(307f) Relationship between Aerobic Oxidation Catalysis and Electrochemical O2 Reduction on Heterogeneous M–N–C Catalysts

Heterogeneous catalysts mediate the reduction of O₂ (ORR) and the oxidation of organic molecules both separately in electrocatalytic redox steps on-electrode, and in concert in thermocatalytic aerobic oxidations off-electrode. These disparate reactivity modes have been proposed to share key mechanistic features [1,2], but the generality of this concept remains unclear. Our group recently reported a fuel cell wherein electrochemically generated hydroquinone (H₂Q) molecules mediate thermocatalytic ORR on a heterogeneous metal–nitrogen–carbon catalyst (M–N–C) off-electrode [3]. Here, we interrogate the kinetics of H₂Q-mediated ORR on M–N–C to compare its mechanism with that of electrocatalytic ORR.

The ORR TOF (303 K, per total M) mediated by a tetra-sulfonated thioether-substituted H₂Q (E = 0.6 V vs. RHE) on a representative Co–N–C catalyst in the aqueous phase was quantified as a function of [O₂], [H⁺], [H₂Q], and [Q]. These kinetic dependencies ([O₂]¹, [H⁺]⁰, [H₂Q] saturation, [Q] inhibition), together with an H/D KIE of 2.4 ± 0.4 in D₂O solution, are consistent with a cooperative mechanism (Panel (a)) that involves inner-sphere O₂ reduction by H₂Q [4,5], which is physisorbed on the surface near saturation coverages during catalysis, as corroborated by equilibrium adsorption isotherms. The inner-sphere mechanism of H₂Q-mediated ORR leads to a lack of correlation between on- and off-electrode ORR TOFs on a suite of M–N–C (Panel (b)), where Co–N–C catalyzes off-electrode ORR with higher TOFs than Fe–N–C, but not on-electrode ORR. ORR TOFs mediated by a series of H₂Q with varying redox potentials establish a linear free energy relationship (Panel (c)) whose slope deviates from the on-electrode ORR Tafel slope, further supporting the kinetic relevance of inner-sphere H₂Q-mediated O₂ reduction steps off-electrode. These insights provide guidance to design mediators and catalysts for ORR and aerobic oxidations.

References

[1] Wieckowski and Neurock, Advances in Physical Chemistry 2011, 2011, 1–18.

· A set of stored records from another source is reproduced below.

import Mathlib
import Summits.ResolutionOfSingularities.ResolutionOfSingularities.Theorems.WeightedInvariantLocalWeightedDropWildPurePowerFlagDefs

/-!
# `WeightedInvariant.LocalWeightedDrop`, line `hasse-ridge-face-selection`, piece S3πM: basic facts on the game-side flag invariant —
# supports, the exceptional monomial, the residual order, and "`d_res = 0` is the monomial case"

Crux item stmt-ResolutionOfSingularities-8899 `LocalWeightedDrop` (route `ResolutionOfSingularities/WeightedInvariant`), serving the
door `WeightedConstruction` stmt-ResolutionOfSingularities-0571.  [OURS · L1 W4.3, chain w43, stub worker 1 (gen 3); bookkeeping for
`PurePowerFlag` (`…WildPurePowerFlagDefs`); not a statement of any manuscript.]

* support lemmas for `ordAlong`, `initialPart`, `wOrder` (= `MvPowerSeries.weightedOrder`) on `k[[x,y]]`;
* `le_excExp_apply` / `excExp_le`: every monomial of `B` is divisible by the exceptional monomial `M = excExp B E`;
  `dRes_add_degree_excExp`: `d_res + deg M = ord B` ("`d_res = ord G = ord F − ord_{E_a} F`", [Hauser–Perlega, PRIMS 60 (2024) §4 p. 776]);
* `eq_monomial_mul_of_dRes_eq_zero`, `termSub_of_dRes_eq_zero`: "X is in the classical monomial case at a if and only if
  d_res = 0" (p. 777 l. 2–3) — for a clean non-zero `B` with `d_res = 0`, `B = x^a y^b · U`, `U(0) ≠ 0`, `(a,b) ∉ q·ℕ²`, a literal
  terminal shape, so the state is terminal up to the trivial triangular change;
* `dRes_pos_of_not_termSub`: hence `d_res ≥ 1` at every clean non-terminal position.
-/

set_option linter.dupNamespace false -- mandated namespace of this single-conjunct summit

namespace Summit.ResolutionOfSingularities.ResolutionOfSingularities.Theorems

open Literature.AlgebraicGeometry.Resolution
open Literature.AlgebraicGeometry.Resolution.HauserPerlega2024

namespace PurePowerFlag

open MvPowerSeries

variable {k : Type} [Field k]

/-! ### `ordAlong`, `initialPart`, `wOrder` -/

/-- A monomial in the support bounds the order along a letter. -/
theorem ordAlong_le {σ : Type*} (y : σ) {H : MvPowerSeries σ k} {d : σ →₀ ℕ} (hd : coeff d H ≠ 0) :
    ordAlong y H ≤ (d y : ℕ∞) :=
  iInf₂_le d hd

/-- A lower bound on all `y`-exponents of the support bounds the order along `y` from below. -/
theorem le_ordAlong {σ : Type*} (y : σ) {H : MvPowerSeries σ k} {c : ℕ∞} (h : ∀ d : σ →₀ ℕ, coeff d H ≠ 0 → c ≤ d y) :
    c ≤ ordAlong y H :=
  le_iInf₂ h

/-- The order along a letter of a non-zero series is attained on the support. -/
theorem exists_coeff_ne_zero_ordAlong {σ : Type*} (y : σ) {H : MvPowerSeries σ k} (hH : H ≠ 0) :
    ∃ d : σ →₀ ℕ, coeff d H ≠ 0 ∧ ordAlong y H = (d y : ℕ∞) := by
  classical
  have hne : ∃ d : σ →₀ ℕ, coeff d H ≠ 0 := by
    by_contra h
    push Not at h
    exact hH (MvPowerSeries.ext h)
  -- the infimum of a non-empty set of naturals (cast to `ℕ∞`) is attained
  have hSne : ({n | ∃ d : σ →₀ ℕ, coeff d H ≠ 0 ∧ d y = n} : Set ℕ).Nonempty := by
    obtain ⟨d, hd⟩ := hne
    exact ⟨d y, Set.mem_setOf_eq ▸ ⟨d, hd, rfl⟩⟩
  obtain ⟨d, hd, hdy⟩ := Nat.sInf_mem hSne
  refine ⟨d, hd, le_antisymm (ordAlong_le y hd) (le_ordAlong y fun d' hd' => ?_)⟩
  rw [hdy]
  have hmem : d' y ∈ ({n | ∃ d : σ →₀ ℕ, coeff d H ≠ 0 ∧ d y = n} : Set ℕ) := ⟨d', hd', rfl⟩
  exact_mod_cast Nat.sInf_le hmem

/-- The order along a letter of a non-zero series is finite. -/
theorem ordAlong_ne_top {σ : Type*} (y : σ) {H : MvPowerSeries σ k} (hH : H ≠ 0) : ordAlong y H ≠ ⊤ := by
  obtain ⟨d, -, hd⟩ := exists_coeff_ne_zero_ordAlong y hH
  rw [hd]
  exact ENat.coe_ne_top _

open Classical in
/-- Coefficients of the weighted initial part. -/
theorem coeff_initialPart {σ : Type*} (ω : σ → ℕ) (H : MvPowerSeries σ k) (d : σ →₀ ℕ) :
    coeff d (initialPart ω H) = if ((Finsupp.weight ω d : ℕ) : ℕ∞) = wOrder ω H then coeff d H else 0 := rfl

/-- `wOrder` is Mathlib's weighted order. -/
theorem wOrder_eq {σ : Type*} (ω : σ → ℕ) (H : MvPowerSeries σ k) : wOrder ω H = H.weightedOrder ω := rfl

/-- A non-zero coefficient of the initial part is a coefficient of `H` on the weight line. -/
theorem coeff_initialPart_ne_zero_iff {σ : Type*} (ω : σ → ℕ) (H : MvPowerSeries σ k) (d : σ →₀ ℕ) :
    coeff d (initialPart ω H) ≠ 0 ↔ coeff d H ≠ 0 ∧ ((Finsupp.weight ω d : ℕ) : ℕ∞) = wOrder ω H := by
  rw [coeff_initialPart]
  split_ifs with h
  · exact ⟨fun hd => ⟨hd, h⟩, fun hd => hd.1⟩
  · exact ⟨fun hd => absurd rfl hd, fun hd => absurd hd.2 h⟩

/-! ### The order and the support in two letters -/

/-- A non-zero plane series has a monomial of degree `ord`. -/
theorem exists_coeff_ne_zero_degree_eq_order {B : MvPowerSeries (Fin 2) k} (hB : B ≠ 0) :
    ∃ d : Fin 2 →₀ ℕ, coeff d B ≠ 0 ∧ d 0 + d 1 = B.order.toNat := by
  have hfin : B.order ≠ ⊤ := fun h => hB (order_eq_top_iff.mp h)
  obtain ⟨n, hn⟩ := ENat.ne_top_iff_exists.mp hfin
  obtain ⟨⟨d, hd, hdeg⟩, -⟩ := order_eq_nat.mp hn.symm
  refine ⟨d, hd, ?_⟩
  rw [← hn, ENat.toNat_coe, ← hdeg, Finsupp.degree_eq_sum, Fin.sum_univ_two]

/-- Every monomial of a plane series has degree at least `ord`. -/
theorem order_toNat_le_degree {B : MvPowerSeries (Fin 2) k} {d : Fin 2 →₀ ℕ} (hd : coeff d B ≠ 0) :
    B.order.toNat ≤ d 0 + d 1 := by
  have h := order_le hd
  have hfin : B.order ≠ ⊤ := ne_top_of_le_ne_top (ENat.coe_ne_top _) h
  rw [← ENat.coe_toNat hfin] at h
  have h' : B.order.toNat ≤ Finsupp.degree d := by exact_mod_cast h
  rwa [Finsupp.degree_eq_sum, Fin.sum_univ_two] at h'

/-! ### The exceptional monomial and the residual order -/

/-- The exceptional exponent at a letter of `E`. -/
theorem excExp_apply_of_mem {B : MvPowerSeries (Fin 2) k} {E : Finset (Fin 2)} {i : Fin 2} (hi : i ∈ E) :
    excExp B E i = (ordAlong i B).toNat := by
  unfold excExp
  rw [Finsupp.finsetSum_apply, Finset.sum_eq_single i]
  · rw [Finsupp.single_eq_same]
  · intro j _ hji; rw [Finsupp.single_apply, if_neg hji]
  · intro h; exact absurd hi h

/-- The exceptional exponent vanishes off `E`. -/
theorem excExp_apply_of_not_mem {B : MvPowerSeries (Fin 2) k} {E : Finset (Fin 2)} {i : Fin 2} (hi : i ∉ E) :
    excExp B E i = 0 := by
  unfold excExp
  rw [Finsupp.finsetSum_apply, Finset.sum_eq_zero]
  intro j hj
  rw [Finsupp.single_apply, if_neg]
  rintro rfl
  exact hi hj

/-- EVERY MONOMIAL OF `B` IS DIVISIBLE BY THE EXCEPTIONAL MONOMIAL: `excExp B E ≤ d` for `d` in the support.
[HP24 §4 p. 776: "M … the unique monomial of maximal degree supported on E_a that divides F"] -/
theorem excExp_le {B : MvPowerSeries (Fin 2) k} (E : Finset (Fin 2)) {d : Fin 2 →₀ ℕ} (hd : coeff d B ≠ 0) :
    excExp B E ≤ d := by
  intro i
  by_cases hi : i ∈ E
  · rw [excExp_apply_of_mem hi]
    have h := ordAlong_le i hd
    have hfin : ordAlong i B ≠ ⊤ := ne_top_of_le_ne_top (ENat.coe_ne_top _) h
    rw [← ENat.coe_toNat hfin] at h
    exact_mod_cast h
  · rw [excExp_apply_of_not_mem hi]; exact Nat.zero_le _

/-- The degree of the exceptional monomial is the sum appearing in `dRes`. -/
theorem degree_excExp (B : MvPowerSeries (Fin 2) k) (E : Finset (Fin 2)) :
    excExp B E 0 + excExp B E 1 = ∑ i ∈ E, (ordAlong i B).toNat := by
  have h : ∀ i : Fin 2, excExp B E i = if i ∈ E then (ordAlong i B).toNat else 0 := fun i => by
    split_ifs with hi
    · exact excExp_apply_of_mem hi
    · exact excExp_apply_of_not_mem hi
  have hE : ∑ i ∈ E, (ordAlong i B).toNat = ∑ i : Fin 2, if i ∈ E then (ordAlong i B).toNat else 0 := by
    rw [← Finset.sum_filter]
    congr 1
    ext i
    simp
  rw [hE, Fin.sum_univ_two, h 0, h 1]

/-- "`d_res = ord F − ord_{E_a} F`": `d_res + deg M = ord B` for `B ≠ 0`. [HP24 §4 p. 776] -/
theorem dRes_add_degree_excExp {B : MvPowerSeries (Fin 2) k} (hB : B ≠ 0) (E : Finset (Fin 2)) :
    dRes B E + (excExp B E 0 + excExp B E 1) = B.order.toNat := by
  obtain ⟨d, hd, hdeg⟩ := exists_coeff_ne_zero_degree_eq_order hB
  have hle := excExp_le E hd
  have h0 := hle 0
  have h1 := hle 1
  unfold dRes
  rw [← degree_excExp]
  omega

/-! ### `d_res = 0` is the monomial case -/

/-- For a CLEAN non-zero `B` with `d_res = 0`: `B = M · U` with `U(0) ≠ 0` and `M ∉ q·ℕ²`. [HP24 §4 p. 777 l. 2–3: "X is in the
classical monomial case at a if and only if d_res = 0"] -/
theorem eq_monomial_mul_of_dRes_eq_zero {q : ℕ} {B : MvPowerSeries (Fin 2) k} (E : Finset (Fin 2)) (hB : B ≠ 0)
    (hclean : cleanSeries q B = B) (hd : dRes B E = 0) :
    B = X 0 ^ (excExp B E 0) * X 1 ^ (excExp B E 1) * divMonomial (excExp B E) B ∧
      constantCoeff (divMonomial (excExp B E) B) ≠ 0 ∧ ¬ (q ∣ excExp B E 0 ∧ q ∣ excExp B E 1) := by
  classical
  set M := excExp B E with hM
  obtain ⟨d, hdc, hdeg⟩ := exists_coeff_ne_zero_degree_eq_order hB
  have hsum := dRes_add_degree_excExp hB E
  rw [hd, zero_add, ← hM] at hsum
  -- the order-realising monomial IS the exceptional monomial
  have hdM : d = M := by
    have hle := excExp_le E hdc
    rw [← hM] at hle
    have h0 := hle 0
    have h1 := hle 1
    ext i
    fin_cases i
    · show d 0 = M 0; omega
    · show d 1 = M 1; omega
  have hMc : coeff M B ≠ 0 := by rw [← hdM]; exact hdc
  have hM2 : Finsupp.single (0 : Fin 2) (M 0) + Finsupp.single 1 (M 1) = M := by
    ext i
    fin_cases i <;> simp
  have hXY : (X 0 : MvPowerSeries (Fin 2) k) ^ (M 0) * X 1 ^ (M 1) = monomial M 1 := by
    rw [X_pow_eq, X_pow_eq, monomial_mul_monomial, one_mul, hM2]
  refine ⟨?_, ?_, ?_⟩
  · rw [hXY]
    ext n
    rw [coeff_monomial_mul]
    split_ifs with hle
    · rw [one_mul]
      show coeff n B = coeff (n - M + M) B
      rw [tsub_add_cancel_of_le hle]
    · by_contra hne
      exact hle (excExp_le E hne)
  · show coeff 0 (divMonomial M B) ≠ 0
    show coeff (0 + M) B ≠ 0
    rw [zero_add]; exact hMc
  · have h := (coeff_cleanSeries_of_ne_zero q B M (by rw [hclean]; exact hMc)).2
    intro hdvd
    apply h
    intro i
    fin_cases i
    · exact hdvd.1
    · exact hdvd.2

/-- The trivial triangular change is the identity: `expansion q B 0 = cleanSeries q B`. -/
theorem expansion_zero (q : ℕ) (B : MvPowerSeries (Fin 2) k) : expansion q B 0 = cleanSeries q B := by
  unfold expansion
  rw [shift_eq, subst_shift_zero]

/-- `d_res = 0` at a clean non-zero position makes it TERMINAL up to the trivial triangular change. [HP24 §4 p. 777 l. 2–3] -/
theorem termSub_of_dRes_eq_zero {q : ℕ} {B : MvPowerSeries (Fin 2) k} (E : Finset (Fin 2)) (hB : B ≠ 0)
    (hclean : cleanSeries q B = B) (hd : dRes B E = 0) : TermSub q B := by
  obtain ⟨heq, hU, hndvd⟩ := eq_monomial_mul_of_dRes_eq_zero E hB hclean hd
  refine ⟨false, 0, map_zero _, Or.inl ⟨excExp B E 0, excExp B E 1, divMonomial (excExp B E) B, hU, hndvd, ?_⟩⟩
  rw [orient_false, expansion_zero, hclean]
  exact heq

/-- At a clean, non-zero, non-terminal position the residual order is POSITIVE. [HP24 Prop. 3 p. 792 l. 41–44: "d = 0 … would imply
that d_res = 0 and that X is in the monomial case"] -/
theorem dRes_pos_of_not_termSub {q : ℕ} {B : MvPowerSeries (Fin 2) k} (E : Finset (Fin 2)) (hB : B ≠ 0)
    (hclean : cleanSeries q B = B) (hT : ¬ TermSub q B) : 0 < dRes B E := by
  by_contra h
  exact hT (termSub_of_dRes_eq_zero E hB hclean (Nat.eq_zero_of_not_pos h))

/-! ### The letter swap on the basic quantities -/

/-- The support of the letter swap. -/
theorem coeff_swap_ne_zero_iff (B : MvPowerSeries (Fin 2) k) (d : Fin 2 →₀ ℕ) :
    coeff d (swap B) ≠ 0 ↔ coeff (Finsupp.equivMapDomain (Equiv.swap (0 : Fin 2) 1) d) B ≠ 0 := by
  rw [coeff_swap]

/-- The letter swap preserves the order. -/
theorem order_swap (B : MvPowerSeries (Fin 2) k) : (swap B).order = B.order := by
  have key : ∀ C : MvPowerSeries (Fin 2) k, C.order ≤ (swap C).order := by
    intro C
    refine MvPowerSeries.le_order fun d hd => ?_
    rw [coeff_swap]
    apply coeff_of_lt_order
    refine lt_of_eq_of_lt ?_ hd
    congr 1
    rw [Finsupp.degree_eq_sum, Finsupp.degree_eq_sum, Fin.sum_univ_two, Fin.sum_univ_two]
    simp only [Finsupp.equivMapDomain_apply, Equiv.symm_swap, Equiv.swap_apply_left, Equiv.swap_apply_right]
    ring
  exact le_antisymm (by simpa only [swap_swap] using key (swap B)) (key B)

/-- The letter swap of a non-zero series is non-zero. -/
theorem swap_ne_zero {B : MvPowerSeries (Fin 2) k} (hB : B ≠ 0) : swap B ≠ 0 := by
  intro h
  apply hB
  rw [← swap_swap B, h]
  exact map_zero _

end PurePowerFlag

end Summit.ResolutionOfSingularities.ResolutionOfSingularities.Theorems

[2] Ryu, Surendranath, et al. ChemRxiv 2021. 10.26434/chemrxiv.13830920.v1

[3] Preger, Stahl, et al. Joule 2018, 2 (12), 2722–2731.

[4] Anson, Hammes-Schiffer, Stahl, et al. J. Am. Chem. Soc. 2016, 138 (12), 4186–4193.

[5] Adams, Neurock, Flaherty, et al. Science 2021, 371 (6529), 626–632.